Grief is a natural emotion.  It’s that part of you which allows you to say goodbye; to express – push out, propel – the sadness within you at the experience of any kind of loss.  It could be the loss of a loved one, or the loss of a contact lens.

When you are allowed to express your grief, you get rid of it.  Children who are allowed to be sad when they are sad feel very healthy about sadness when they are adults, and therefore usually move through their sadness very quickly.

Children who are told, “There, there, don’t cry,” have a hard time crying as adults.  After all, they’ve been told all their life not to do that.  So they repress their grief.

Grief that is continually repressed becomes chronic depression, a very unnatural emotion.  People have killed because of chronic depression.  Wars have started, nations have fallen.

Anger is a natural emotion.  It is the tool you have which allows you to say, “No, thank you.”  It does not have to be abusive, and it never has to be damaging to another.

When children are allowed to express their anger, they bring a very healthy attitude about it to their adult years, and therefore usually move through their anger very quickly.

Children who are made to feel that their anger is not okay – that it is wrong to express it, and, in fact, that they shouldn’t even experience it – will have a difficult time appropriately dealing with their anger as adults.

Anger that is continually repressed becomes rage, a very unnatural emotion. People have killed because of rage.  Wares have started, nations have fallen.

Fear is a natural emotion.  All babies are born with only two fears: the fear of falling, and the fear of loud noises.  All other fears are learned responses, brought to the child by its environment, taught to the child by its parents.  The purpose of natural fear is to build in a bit of caution.  Caution is a tool that helps keep the body alive.  It is an outgrowth of love.  Love of self.
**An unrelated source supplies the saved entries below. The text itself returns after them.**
import Summits.Ventures.HodgeRepro2.T5SU11KernelCompositionStrictSign

/-!
# The composed kernels are STRICTLY monotone in the spectral parameter

With the strict sign `(−1)^{n+2} K^{∘(n+2)} > 0` (row 594) the derivatives `∂_μ K_μ^{∘(n+1)} = (n + 1) K_μ^{∘(n+2)}` (row 580)
and `∂_λ K_λ^{∘(n+1)} = (2λ − 2)(n + 1) K_λ^{∘(n+2)}` (row 579) of the signed composed kernels are strictly positive:

* `kernel_comp_sign_strictMonoOn_mu`, `kernel_comp_sign_strictMonoOn_lam` — **`(−1)ⁿ K^{∘(n+1)}(t, s)` is strictly increasing in
  `μ` on `(−1, ∞)` and in `λ` on `(1, ∞)`**;
* `kernel_strictMonoOn_mu`, `kernel_strictMonoOn_lam`, `kernel_lt_kernel_of_lt` — **the kernel `K_λ(t, s) < 0` itself is strictly
  increasing: `λ₂ < λ ⇒ K_{λ₂}(t, s) < K_λ(t, s) < 0`**.

Nothing is claimed about (N).

Blind lane: Mathlib + the HodgeRepro2 prefix only; no sorry; axioms ⊆ {propext, Classical.choice,
Quot.sound}.
-/

namespace Summit.Ventures.HodgeRepro2.T5SU11KernelCompositionStrictMono

open Filter Topology MeasureTheory
open Set (Ioi Ioc)
open T5SU11Cartan T5SU11SphericalFunction T5SU11SphericalDecay T5SU11RadialGreenKernel T5SU11RadialGreenImproper
  T5SU11RadialGreenPositivity T5SU11KernelCompositionDerivative T5SU11KernelIteratedDerivative
  T5SU11ResolventDerivativeMu T5SU11KernelCompositionStrictSign

section measure

variable [MeasurableSpace Circle] [BorelSpace Circle]

variable {s : ℝ} (hs : 0 < s)

include hs in
/-- **`(−1)ⁿ K_μ^{∘(n+1)}(t, s)` is strictly increasing in `μ` on `(−1, ∞)`**: its derivative `(−1)ⁿ (n + 1) K_μ^{∘(n+2)}(t, s)` is
`> 0` (row 580 and the strict sign of `K^{∘(n+2)}`). -/
theorem kernel_comp_sign_strictMonoOn_mu (n : ℕ) {t : ℝ} (ht : 0 < t) :
    StrictMonoOn (fun μ => (-1 : ℝ) ^ n * ((greenSolI (fun t => sph (1 + Real.sqrt (μ + 1)) (hyp t))
      (sphDecay (1 + Real.sqrt (μ + 1))))^[n] (fun r => sphGreenKernel (1 + Real.sqrt (μ + 1)) r s)) t) (Ioi (-1)) := by
  refine strictMonoOn_of_deriv_pos (convex_Ioi (-1 : ℝ)) ?_ ?_
  · intro μ hμ
    exact ((hasDerivAt_kernel_comp_mu hs n hμ ht).const_mul _).continuousAt.continuousWithinAt
  · rw [interior_Ioi]
    intro μ hμ
    rw [((hasDerivAt_kernel_comp_mu hs n hμ ht).const_mul ((-1 : ℝ) ^ n)).deriv]
    have h := kernel_comp_sign_pos (one_lt_one_add_sqrt hμ) hs (n + 1) ht
    have e : (-1 : ℝ) ^ (n + 1 + 1) = (-1) ^ n := by
      rw [pow_succ, pow_succ]
      ring
    rw [e] at h
    have hn : (0 : ℝ) < (n + 1 : ℕ) := Nat.cast_pos.mpr (Nat.succ_pos n)
    calc (0 : ℝ) < ((n + 1 : ℕ) : ℝ) * ((-1 : ℝ) ^ n * ((greenSolI (fun t => sph (1 + Real.sqrt (μ + 1)) (hyp t))
          (sphDecay (1 + Real.sqrt (μ + 1))))^[n + 1] (fun r => sphGreenKernel (1 + Real.sqrt (μ + 1)) r s)) t) :=
          mul_pos hn h
      _ = (-1 : ℝ) ^ n * ((n + 1 : ℕ) * ((greenSolI (fun t => sph (1 + Real.sqrt (μ + 1)) (hyp t))
          (sphDecay (1 + Real.sqrt (μ + 1))))^[n + 1] (fun r => sphGreenKernel (1 + Real.sqrt (μ + 1)) r s)) t) := by
          ring

include hs in
/-- **`(−1)ⁿ K_λ^{∘(n+1)}(t, s)` is strictly increasing in `λ` on `(1, ∞)`**. -/
theorem kernel_comp_sign_strictMonoOn_lam (n : ℕ) {t : ℝ} (ht : 0 < t) :
    StrictMonoOn (fun lam => (-1 : ℝ) ^ n * ((greenSolI (fun t => sph lam (hyp t)) (sphDecay lam))^[n]
      (fun r => sphGreenKernel lam r s)) t) (Ioi 1) := by
  refine strictMonoOn_of_deriv_pos (convex_Ioi (1 : ℝ)) ?_ ?_
  · intro lam hlam
    exact ((hasDerivAt_kernel_comp_lam hlam hs n ht).const_mul _).continuousAt.continuousWithinAt
  · rw [interior_Ioi]
    intro lam hlam
    have hlam' : (1 : ℝ) < lam := hlam
    rw [((hasDerivAt_kernel_comp_lam hlam' hs n ht).const_mul ((-1 : ℝ) ^ n)).deriv]
    have h := kernel_comp_sign_pos hlam' hs (n + 1) ht
    have e : (-1 : ℝ) ^ (n + 1 + 1) = (-1) ^ n := by
      rw [pow_succ, pow_succ]
      ring
    rw [e] at h
    have hn : (0 : ℝ) < (n + 1 : ℕ) := Nat.cast_pos.mpr (Nat.succ_pos n)
    have h2 : (0 : ℝ) < 2 * lam - 2 := by linarith
    calc (0 : ℝ) < (2 * lam - 2) * ((n + 1 : ℕ) : ℝ) * ((-1 : ℝ) ^ n
          * ((greenSolI (fun t => sph lam (hyp t)) (sphDecay lam))^[n + 1] (fun r => sphGreenKernel lam r s)) t) :=
          mul_pos (mul_pos h2 hn) h
      _ = (-1 : ℝ) ^ n * ((2 * lam - 2) * ((n + 1 : ℕ) * ((greenSolI (fun t => sph lam (hyp t))
          (sphDecay lam))^[n + 1] (fun r => sphGreenKernel lam r s)) t)) := by
          ring

include hs in
/-- **The kernel is strictly increasing in `μ`** on `(−1, ∞)`. -/
theorem kernel_strictMonoOn_mu {t : ℝ} (ht : 0 < t) :
    StrictMonoOn (fun μ => sphGreenKernel (1 + Real.sqrt (μ + 1)) t s) (Ioi (-1)) := by
  have h := kernel_comp_sign_strictMonoOn_mu hs 0 ht
  simpa only [pow_zero, one_mul, Function.iterate_zero, id_eq] using h

include hs in
/-- **The kernel is strictly increasing in `λ`** on `(1, ∞)`. -/
theorem kernel_strictMonoOn_lam {t : ℝ} (ht : 0 < t) :
    StrictMonoOn (fun lam => sphGreenKernel lam t s) (Ioi 1) := by
  have h := kernel_comp_sign_strictMonoOn_lam hs 0 ht
  simpa only [pow_zero, one_mul, Function.iterate_zero, id_eq] using h

include hs in
/-- **`λ₂ < λ ⇒ K_{λ₂}(t, s) < K_λ(t, s) < 0`** for `1 < λ₂`, `t, s > 0`. -/
theorem kernel_lt_kernel_of_lt {lam lam₂ : ℝ} (hlam₂ : 1 < lam₂) (hlt : lam₂ < lam) {t : ℝ} (ht : 0 < t) :
    sphGreenKernel lam₂ t s < sphGreenKernel lam t s ∧ sphGreenKernel lam t s < 0 :=
  ⟨kernel_strictMonoOn_lam hs ht hlam₂ (show lam ∈ Ioi (1 : ℝ) from lt_trans hlam₂ hlt) hlt,
    sphGreenKernel_neg (lt_trans hlam₂ hlt) (s := s) ht⟩

end measure

end Summit.Ventures.HodgeRepro2.T5SU11KernelCompositionStrictMono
Children who are made to feel that fear is not okay – that it is wrong to express it, and, in fact, that they shouldn’t even experience it – will have a difficult time appropriately dealing with their fear as adults.

Fear that is continually repressed becomes panic (anxiety), a very unnatural emotion.  People have killed because of panic.  Wars have started, nations have fallen.
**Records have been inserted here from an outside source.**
/-!
# The Lefschetz operator preserves harmonic forms on a compact Kähler manifold (Voisin, Lemma 6.28)

Trunk **T-KAEHLER** (`NumberTheory/Transcendental`), theorems-only file: the manifold layer between
the pointwise hard Lefschetz algebra (`Literature/LinearAlgebra/Alternating/LefschetzCAR.lean`,
`Literature/Geometry/Kaehler/LefschetzPointwise.lean`) and the hard Lefschetz theorem
`Literature.AlgebraicGeometry.Motives.hasHardLefschetzProperty_kaehlerClass` (hodge.S14; C. Voisin,
*Hodge Theory and Complex Algebraic Geometry I* (2002), §6.2.3, Thm. 6.25, whose printed proof rests
on Lemma 6.20, Thm. 5.23 and **Lemma 6.28**: "The Laplacian `Δ_d` commutes with `L`", proved there
from `Δ_d = 2Δ_∂` (Thm. 6.7) and the Kähler identity `[∂*, L] = -i∂̄` (Prop. 6.5)). What the proof of
Thm. 6.25 uses of Lemma 6.28 is that `L = ω ∧ ·` maps harmonic forms to harmonic forms on a compact
Kähler manifold; this file proves exactly that, from the Kähler identities now in the tree:

* §InstancePath — `alternatizeUncurryFin_tangentSpace`, `wedge_tangentSpace`: the alternatization and
  the shuffle wedge computed on `T_x M` (metric instances) and on the model space `E` agree
  (cf. `wedgeOne_tangentSpace`).
* §Bridge — `lform_eq_castDeg_kaehlerForm_wedge`: **the alternatization-normalised Lefschetz operator
  `Lform[G]` of the Kähler-identity files is `(ω ⊗ 1) ∧ ·`** for the Kähler form `ω(u, v) = g(Ju, v)`
  and the tree's shuffle wedge (reindexed `2 + k = k + 2`): pointwise both are the CAR operator
  `∑ᵢ ⟪uᵢ, ·⟫ ∧ ⟪Juᵢ, ·⟫ ∧` in a unitary frame (`alternatizeUncurryFin_lefschetz_eq_sum_wedgeOne`,
  `kaehlerTwoForm_wedge_eq_sum_wedgeOne`).
* §Harmonic — `isCHarmonicForm_lform_of_isOfType`, `isCHarmonicForm_lform_zero`,
  `isCHarmonicForm_lform`: **`L` maps `Δ_d`-harmonic complex forms to `Δ_d`-harmonic forms** on a
  compact Kähler `(M, g)` (Hausdorff). For `γ` harmonic of pure type: `γ` is closed (Cor. 5.13), so
  `∂γ = ∂̄γ = 0`; `Δ_d = 2Δ_∂̄` (`cHodgeLaplacian_eq_two_smul_dolbeaultLaplacian_of_isManifold_complex_of_t2Space`)
  and Cor. 5.13 for `Δ_∂̄` (`isDolbeaultHarmonic_iff_of_isManifold_complex`) give `∂̄*γ = 0`; the Kähler
  identity `[∂̄*, L] = i∂` (`kaehlerP_apply_eq_zero`, `…_zero` on functions) gives `∂̄*(Lγ) = 0`, and
  `Lγ = (ω ⊗ 1) ∧ γ` is closed (Leibniz, `dω = 0`) of type `(p+1, q+1)`, so `∂̄(Lγ) = 0`: `Lγ` is
  `Δ_∂̄`-, hence `Δ_d`-harmonic. General `γ` by the type decomposition (Cor. 6.9,
  `typeComponent_mem_charmonicForms_of_isManifold_complex_of_t2Space`) and additivity of `L`.
* §HarmonicAll (real forms) — `isHarmonicForm_kaehlerForm_wedge`: **if a real form `β` is harmonic then
  so is `ω ∧ β`** (the tree's wedge, recast to any degree `k' = 2 + k`), through `(ω ∧ β) ⊗ 1 =
  (ω ⊗ 1) ∧ (β ⊗ 1)` (`MForm.ofReal_wedge`) and `Δ_d(β ⊗ 1) = Δβ ⊗ 1`.

Conventions: the Lefschetz operator is the local notation `Lform[G, j] β` (the tree's `Lform[G] β` of
`KaehlerLefschetzOperatorProofs.lean` with the degree `j` of `β` made explicit — the same term); metric
terms `g : ContMDiffRiemannianMetric` are installed as the Riemannian bundle by `letI` inside statements,
as in `KaehlerHodge.lean`. No definitions and no named facts are introduced (D-0026); the Hodge theorem
is NOT used here (it enters only the cohomological assembly, `Motives/`).

## References

* C. Voisin, *Hodge Theory and Complex Algebraic Geometry I*, CUP (2002), §5.1.4 Cor. 5.13, §6.1.1
  Prop. 6.5, §6.1.2 Thm. 6.7 and Cor. 6.9, §6.2.3 Thm. 6.25 and Lemma 6.28 (pp. 125–126 of the held
  copy). [Voisin2002]
* D. Huybrechts, *Complex Geometry. An Introduction* (2005), Prop. 3.1.12, Prop. 3.3.13. [Huybrechts2005]
-/

noncomputable section

open scoped Manifold ContDiff Topology RealInnerProductSpace
open Set Function Bundle Module ContinuousAlternatingMap Complex
open Literature.LinearAlgebra.Alternating Literature.Geometry.Kaehler

namespace Literature.NumberTheory.Transcendental

set_option quotPrecheck false

set_option hygiene false in
/-- The covector family `θ_B v = ½ B(i v, ·)` of the model Lefschetz operator. -/
local notation "θE[" B' "]" => (2⁻¹ : ℝ) • ContinuousLinearMap.comp B'
  ((Complex.I • ContinuousLinearMap.id ℂ E).restrictScalars ℝ)

set_option hygiene false in
/-- The canonical family of the model Lefschetz operator (degree `j`). -/
local notation "LfamE[" B' ", " j "]" η:max =>
  ContinuousLinearMap.comp (ContinuousAlternatingMap.alternatizeUncurryFinCLM ℝ E ℂ)
    (ContinuousLinearMap.comp (ContinuousLinearMap.flip
      (ContinuousLinearMap.smulRightL ℝ E (E [⋀^Fin j]→L[ℝ] ℂ)) η) (θE[B']))

set_option hygiene false in
/-- The model Lefschetz operator on `j`-forms. -/
local notation "LopE[" B' ", " j "]" η:max =>
  ContinuousAlternatingMap.alternatizeUncurryFin (𝕜 := ℝ) (E := E) (F := ℂ) (LfamE[B', j] η)

set_option hygiene false in
/-- The Lefschetz operator on `j`-forms on `M` (the tree's `Lform`, with the degree explicit). -/
local notation "Lform[" G' ", " j "]" β:max =>
  @id (MForm 𝓘(ℝ, E) M ℂ (j + 1 + 1)) (fun x ↦ (LopE[G' x, j] (β x) :))

/-! ### Instance-path bookkeeping: model space versus tangent space -/

section InstancePath

variable {E : Type*} [NormedAddCommGroup E] [NormedSpace ℂ E]
  {M : Type*} [TopologicalSpace M] [ChartedSpace E M] {k l : ℕ}
  [RiemannianBundle (fun x : M ↦ TangentSpace 𝓘(ℝ, E) x)]

/-- Alternatization computed on the tangent space `T_x M` with its metric instances and on the
model space `E` coincide (same alternating sum; cf. `wedgeOne_tangentSpace`). [folklore] -/
theorem alternatizeUncurryFin_tangentSpace (x : M)
    (Φ : E →L[ℝ] E [⋀^Fin k]→L[ℝ] ℂ) :
    alternatizeUncurryFin (E := TangentSpace 𝓘(ℝ, E) x) (F := ℂ) Φ =
      alternatizeUncurryFin (E := E) (F := ℂ) Φ :=
  ContinuousAlternatingMap.ext fun v ↦
    (alternatizeUncurryFin_apply (E := TangentSpace 𝓘(ℝ, E) x) (F := ℂ) Φ v).trans
      (alternatizeUncurryFin_apply (E := E) (F := ℂ) Φ v).symm

/-- The shuffle wedge computed on the tangent space `T_x M` with its metric instances and on the
model space `E` coincide (same shuffle sum). [folklore] -/
theorem wedge_tangentSpace (x : M) {A : Type*} [NormedCommRing A] [NormedAlgebra ℝ A]
    (a : E [⋀^Fin k]→L[ℝ] A) (b : E [⋀^Fin l]→L[ℝ] A) :
    ContinuousAlternatingMap.wedge (V := TangentSpace 𝓘(ℝ, E) x) a b =
      ContinuousAlternatingMap.wedge (V := E) a b :=
  ContinuousAlternatingMap.ext fun v ↦
    (ContinuousAlternatingMap.wedge_apply (V := TangentSpace 𝓘(ℝ, E) x) a b v).trans
      (ContinuousAlternatingMap.wedge_apply (V := E) a b v).symm

end InstancePath

/-! ### `L = (ω ⊗ 1) ∧ ·` -/

section Bridge

variable {E : Type*} [NormedAddCommGroup E] [NormedSpace ℂ E] [FiniteDimensional ℂ E]
  {M : Type*} [TopologicalSpace M] [ChartedSpace E M] {n : ℕ} [Fact (finrank ℝ E = n)]
  [RiemannianBundle (fun x : M ↦ TangentSpace 𝓘(ℝ, E) x)]
  (G : M → E →L[ℝ] E →L[ℝ] ℝ) (hG : ∀ (x : M) (v w : TangentSpace 𝓘(ℝ, E) x), G x v w = ⟪v, w⟫)
  (hH : ∀ x v w, G x (Complex.I • v) (Complex.I • w) = G x v w)

include hG hH in
omit [FiniteDimensional ℂ E] [Fact (finrank ℝ E = n)] in
/-- The metric of the bundle is Hermitian when its bilinear avatar `G` is `i`-invariant. [folklore] -/
theorem isHermitian_of_avatar :
    (RiemannianBundle.g (E := fun x : M ↦ TangentSpace 𝓘(ℝ, E) x)).IsHermitian := by
  intro y v w
  change ⟪tangentJ E y v, tangentJ E y w⟫ = ⟪v, w⟫
  rw [← hG, ← hG, tangentJ_apply, tangentJ_apply]
  exact hH y v w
Love is a natural emotion. When it is allowed to be expressed, and received, by a child, normally and naturally, without limitation or condition, inhibition or embarrassment, it does not require anything more.  For the joy of love expressed and received in this way is sufficient unto itself.  Yet love which has been conditioned, limited, or warped by rules and regulations, rituals and restrictions, controlled manipulated, and withheld, becomes unnatural.

Children who are made to feel that their natural love is not okay – that it is wrong to express it, and, in fact, that they shouldn’t even experience it – will have a difficult time appropriately dealing with love as adults.

Love that is continually repressed becomes possessiveness, a very unnatural emotion.  People have killed because of possessiveness.  Wars have started, nations have fallen.

And so it is that the natural emotions, when repressed, produce unnatural reactions and responses.  And most natural emotions are repressed in most people.  Yet these are your friends.  These are your gifts.  These are your divine tools, with which to craft your experience.

You are given these tools at birth.  They are to help you negotiate life.